The Imperial Direct West India Mail Servic Company , founded in 1901, continued the success of the banana refrigerated ships. The first of the company's four refrigerated ships, the Port Morant , landed around 18,000 bananas, as well as oranges, mangoes, pineapples, rum, 160 tons of sugar, 14 mail bags and 35 passengers in England on March 18, 1902. The following voyages also showed that the transport of bananas over long stretches of the sea with the aid of cooling was no longer a problem if, in addition to the additional heat from the breath, the exhaled CO 2 , ethylene and water were removed from the hold as additional metabolic products. In the next step, the fruit trader Elders & Fyffes founded the refrigerated shipping company Fyffes Line in 1901 with a capital of 150,000 pounds and continued the pioneering work. The Fyffes Group is now the largest banana importer in Europe.

Development in Germany - 1881: Freighter with some cold storage rooms

Hamburg, view from the land of a reefer ship that unloads bananas with three elevators

The Hamburg shipowner Rob. From 1881 M. Sloman equipped at least the three steamers Catania , Sorrento and Marsala with cooling rooms. All early sailing and steam cooling ships had only a few cold rooms. They were loading frozen meat for London in Australia and New Zealand . In November 1894 the first German fully refrigerated ship, the refrigerated steamer Severus, was delivered to the oldest Hamburg tramp steamer shipping company C. Andersen. This steamer also loaded meat for London in Australia. From May and July 1894, the Hapag steamers Prussia and Persia were used in Hamburg - New York service. They had extensive facilities for moving live cattle and transporting frozen meat. Hapag had big plans to import frozen meat. The Reichstag passed the Meat Inspection Act , which came into force in November 1894. Under pressure from the German agricultural lobby , this contained provisions that made the import of chilled meat, frozen meat and live animals impossible for twenty years. Due to the decision of the Reichstag, the cold rooms of the nine P steamers could not be used. Meat was scarce and expensive until the First World War . This prevented the development of a German reefer fleet in the long term. Before the war, frozen fish were imported from 1903, apples from 1906 and bananas from 1912 on German refrigerated ships. Fruit imports could only be built up very slowly.

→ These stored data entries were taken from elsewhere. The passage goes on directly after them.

/-- **`hnormf` with `K₁ = Kf ν`**. [cite: Casselman1995, §1.4 Prop. 1.4.4] -/
theorem frameGL_hnormf (ϖ : F) (ν : ℕ) :
    ∀ m : ℕ, ∀ x ∈ (congruenceGL n (valuation F ϖ ^ ν)).comap e.toMulEquiv.toMonoidHom, ∀ a ∈ (congruenceGL n (valuation F ϖ ^ m)).comap e.toMulEquiv.toMonoidHom,
      x * a * x⁻¹ ∈ (congruenceGL n (valuation F ϖ ^ m)).comap e.toMulEquiv.toMonoidHom :=
  fun _ _ hx _ ha => conj_mem_comap_congruenceGL _ hx ha

/-- **`hKfle`**: `ν ≤ m → Kf m ≤ Kf ν`. [cite: HarishChandra1999, §17 p. 80] -/
theorem frameGL_hKfle (hϖ : IsUniformizingElement ϖ) (ν : ℕ) :
    ∀ m : ℕ, ν ≤ m → (congruenceGL n (valuation F ϖ ^ m)).comap e.toMulEquiv.toMonoidHom ≤ (congruenceGL n (valuation F ϖ ^ ν)).comap e.toMulEquiv.toMonoidHom :=
  fun _ h => comapGL_congruenceGL_pow_le_of_le e hϖ h

/-- **THE FILTRATION PACK** `hanti ∧ hcommf ∧ hnormf ∧ hKfle` (`K₁ = Kf ν`) — one `obtain`. [cite: HarishChandra1999, §17 p. 80] [cite: Casselman1995, §1.4 Prop. 1.4.4] -/
theorem frameGL_pack (hϖ : IsUniformizingElement ϖ) (ν : ℕ) :
    (∀ m m' : ℕ, m ≤ m' → (congruenceGL n (valuation F ϖ ^ m')).comap e.toMulEquiv.toMonoidHom ≤ (congruenceGL n (valuation F ϖ ^ m)).comap e.toMulEquiv.toMonoidHom) ∧
    (∀ m m' : ℕ, ∀ a ∈ (congruenceGL n (valuation F ϖ ^ m)).comap e.toMulEquiv.toMonoidHom, ∀ b ∈ (congruenceGL n (valuation F ϖ ^ m')).comap e.toMulEquiv.toMonoidHom,
      a * b * a⁻¹ * b⁻¹ ∈ (congruenceGL n (valuation F ϖ ^ (m + m'))).comap e.toMulEquiv.toMonoidHom) ∧
    (∀ m : ℕ, ∀ x ∈ (congruenceGL n (valuation F ϖ ^ ν)).comap e.toMulEquiv.toMonoidHom, ∀ a ∈ (congruenceGL n (valuation F ϖ ^ m)).comap e.toMulEquiv.toMonoidHom,
      x * a * x⁻¹ ∈ (congruenceGL n (valuation F ϖ ^ m)).comap e.toMulEquiv.toMonoidHom) ∧
    (∀ m : ℕ, ν ≤ m → (congruenceGL n (valuation F ϖ ^ m)).comap e.toMulEquiv.toMonoidHom ≤ (congruenceGL n (valuation F ϖ ^ ν)).comap e.toMulEquiv.toMonoidHom) :=
  ⟨frameGL_hanti e hϖ, frameGL_hcommf e ϖ, frameGL_hnormf e ϖ ν, frameGL_hKfle e hϖ ν⟩

/-- The `hnK₀`∕`hnK'` binder of ★ p855602 at the split frame: `∀ x ∈ Kf ν, (Kf m).map (MulAut.conj x).toMonoidHom = Kf m`. [cite: BernsteinZelevinsky1976, §3] -/
theorem frameGL_hnK (ϖ : F) (ν m : ℕ) :
    ∀ x ∈ (congruenceGL n (valuation F ϖ ^ ν)).comap e.toMulEquiv.toMonoidHom,
      ((congruenceGL n (valuation F ϖ ^ m)).comap e.toMulEquiv.toMonoidHom).map (MulAut.conj x).toMonoidHom = (congruenceGL n (valuation F ϖ ^ m)).comap e.toMulEquiv.toMonoidHom :=
  forall_map_conj_comapGL_congruenceGL_of_mem e _ _

/-- Every `Kf m` lies in the integral level `e⁻¹ GL_n(𝒪)`. [cite: BernsteinZelevinsky1976, §3] -/
theorem frameGL_le_integral (ϖ : F) (m : ℕ) :
    (congruenceGL n (valuation F ϖ ^ m)).comap e.toMulEquiv.toMonoidHom ≤ (glInt n F).comap e.toMulEquiv.toMonoidHom :=
  Subgroup.comap_mono (congruenceGL_le_glInt _)

end Algebra

/-! ## §2 Topology: compact open, neighbourhood basis, depth, heights, torus levels -/

section TopologyGL

variable {F : Type*} [Field F] [ValuativeRel F] [TopologicalSpace F] [IsNonarchimedeanLocalField F] {n : ℕ}
  {G : Type*} [Group G] [TopologicalSpace G] (e : G ≃ₜ* GL (Fin n) F)

/-- **`Kf γ` IS OPEN** (`γ ≠ 0`). [cite: BernsteinZelevinsky1976, §1.1] -/
theorem isOpen_comapGL_congruenceGL {γ : ValueGroupWithZero F} (hγ : γ ≠ 0) :
    IsOpen (((congruenceGL n γ).comap e.toMulEquiv.toMonoidHom : Subgroup G) : Set G) := by
  rw [coe_comapGL_congruenceGL_eq_preimage]
  exact (isOpen_congruenceGL hγ).preimage (map_continuous e)

/-- **`Kf γ` IS COMPACT** (`e` is a homeomorphism, ★ `isCompact_congruenceGL`). [cite: BernsteinZelevinsky1976, §1.1] -/
theorem isCompact_comapGL_congruenceGL (γ : ValueGroupWithZero F) :
    IsCompact (((congruenceGL n γ).comap e.toMulEquiv.toMonoidHom : Subgroup G) : Set G) := by
  rw [coe_comapGL_congruenceGL_eq_preimage]
  exact (HomeomorphClass.toHomeomorph e).isClosedEmbedding.isCompact_preimage (isCompact_congruenceGL γ)

/-- **NEIGHBOURHOOD BASIS OF `1`** (units): every `O ∈ 𝓝 (1 : G)` contains some `Kf γ` (★ `exists_congruenceGL_subset` through `e`). [cite: BernsteinZelevinsky1976, §1.1] -/
theorem exists_comapGL_congruenceGL_subset {O : Set G} (hO : O ∈ 𝓝 (1 : G)) :
    ∃ γ : (ValueGroupWithZero F)ˣ, (((congruenceGL n (γ : ValueGroupWithZero F)).comap e.toMulEquiv.toMonoidHom : Subgroup G) : Set G) ⊆ O := by
  have hO' : e.symm ⁻¹' O ∈ 𝓝 (1 : GL (Fin n) F) := by
    refine (map_continuous e.symm).continuousAt.preimage_mem_nhds ?_
    rwa [map_one]
  obtain ⟨γ, hγ⟩ := exists_congruenceGL_subset hO'
  refine ⟨γ, fun g hg => ?_⟩
  have h := hγ (show e g ∈ (congruenceGL n (γ : ValueGroupWithZero F) : Set (GL (Fin n) F)) from hg)
  rwa [Set.mem_preimage, ContinuousMulEquiv.symm_apply_apply] at h

variable {ϖ : F}

/-- The same in the `|ϖ|^m` indexing. [cite: BernsteinZelevinsky1976, §1.1] -/
theorem exists_comapGL_congruenceGL_pow_subset (hϖ0 : ϖ ≠ 0) (hϖ1 : valuation F ϖ < 1) {O : Set G} (hO : O ∈ 𝓝 (1 : G)) :
    ∃ m : ℕ, (((congruenceGL n (valuation F ϖ ^ m)).comap e.toMulEquiv.toMonoidHom : Subgroup G) : Set G) ⊆ O := by
  obtain ⟨γ, hγ⟩ := exists_comapGL_congruenceGL_subset e hO
  obtain ⟨m, hm⟩ := exists_pow_mul_le ((Valuation.ne_zero_iff _).2 hϖ0) hϖ1 (1 : ValueGroupWithZero F) (Units.ne_zero γ)
  rw [mul_one] at hm
  exact ⟨m, fun k hk => hγ (comapGL_congruenceGL_mono e hm hk)⟩

/-- **`hM` ∕ DEPTH: every open subgroup `K′ ≤ G` contains some `Kf M`** (element form). [cite: BernsteinZelevinsky1976, §1.1] -/
theorem frameGL_hM (hϖ0 : ϖ ≠ 0) (hϖ1 : valuation F ϖ < 1) {K' : Subgroup G} (hK' : IsOpen (K' : Set G)) :
    ∃ M : ℕ, ∀ a ∈ (congruenceGL n (valuation F ϖ ^ M)).comap e.toMulEquiv.toMonoidHom, a ∈ K' := by
  obtain ⟨M, hM⟩ := exists_comapGL_congruenceGL_pow_subset e hϖ0 hϖ1 (hK'.mem_nhds (Subgroup.one_mem K'))
  exact ⟨M, fun a ha => hM ha⟩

1903: First German banana reefer ships

Between 1903 and 1914, Hapag used a total of six cooling steamers. From 1903 the steamers Sarnia and Sibiria as conversions. Only the two intermediate decks could be cooled, the lower rooms were not cooled. There were no problems in the liner service between New York and the Caribbean. When the ships in a charter between Fronteira (Mexico) and New York were only supposed to load bananas, there were stability problems. They received solid ballast in sub-room 3 next to the shaft tunnel: 150 old railway wheels, 90-thread old anchor chains and 300 tons of pig iron. From 1909 the partial cooling steamers Prinz August Wilhelm and Prinz Joachim were used in the New York - Caribbean service. Their cold stores were slightly smaller than the cold stores in Sarnia and Sibiria . In 1912/13 the fully refrigerated ships Carl Schurz and Emil L. Boas were put into service as newbuildings. The ships were mainly used in the liner service with general cargo and bananas between New York and the Caribbean. Cooling steamers from other shipping companies transported apples and frozen fish to Germany, but also frozen meat to other European ports. Before the First World War, three fully refrigerated ships and 36 partial refrigerated ships with more than 30,000 cubic feet of refrigerated space ran under the German flag  . About 300 reefer vessels operated under the British flag, of which around 90% were partial reefer vessels.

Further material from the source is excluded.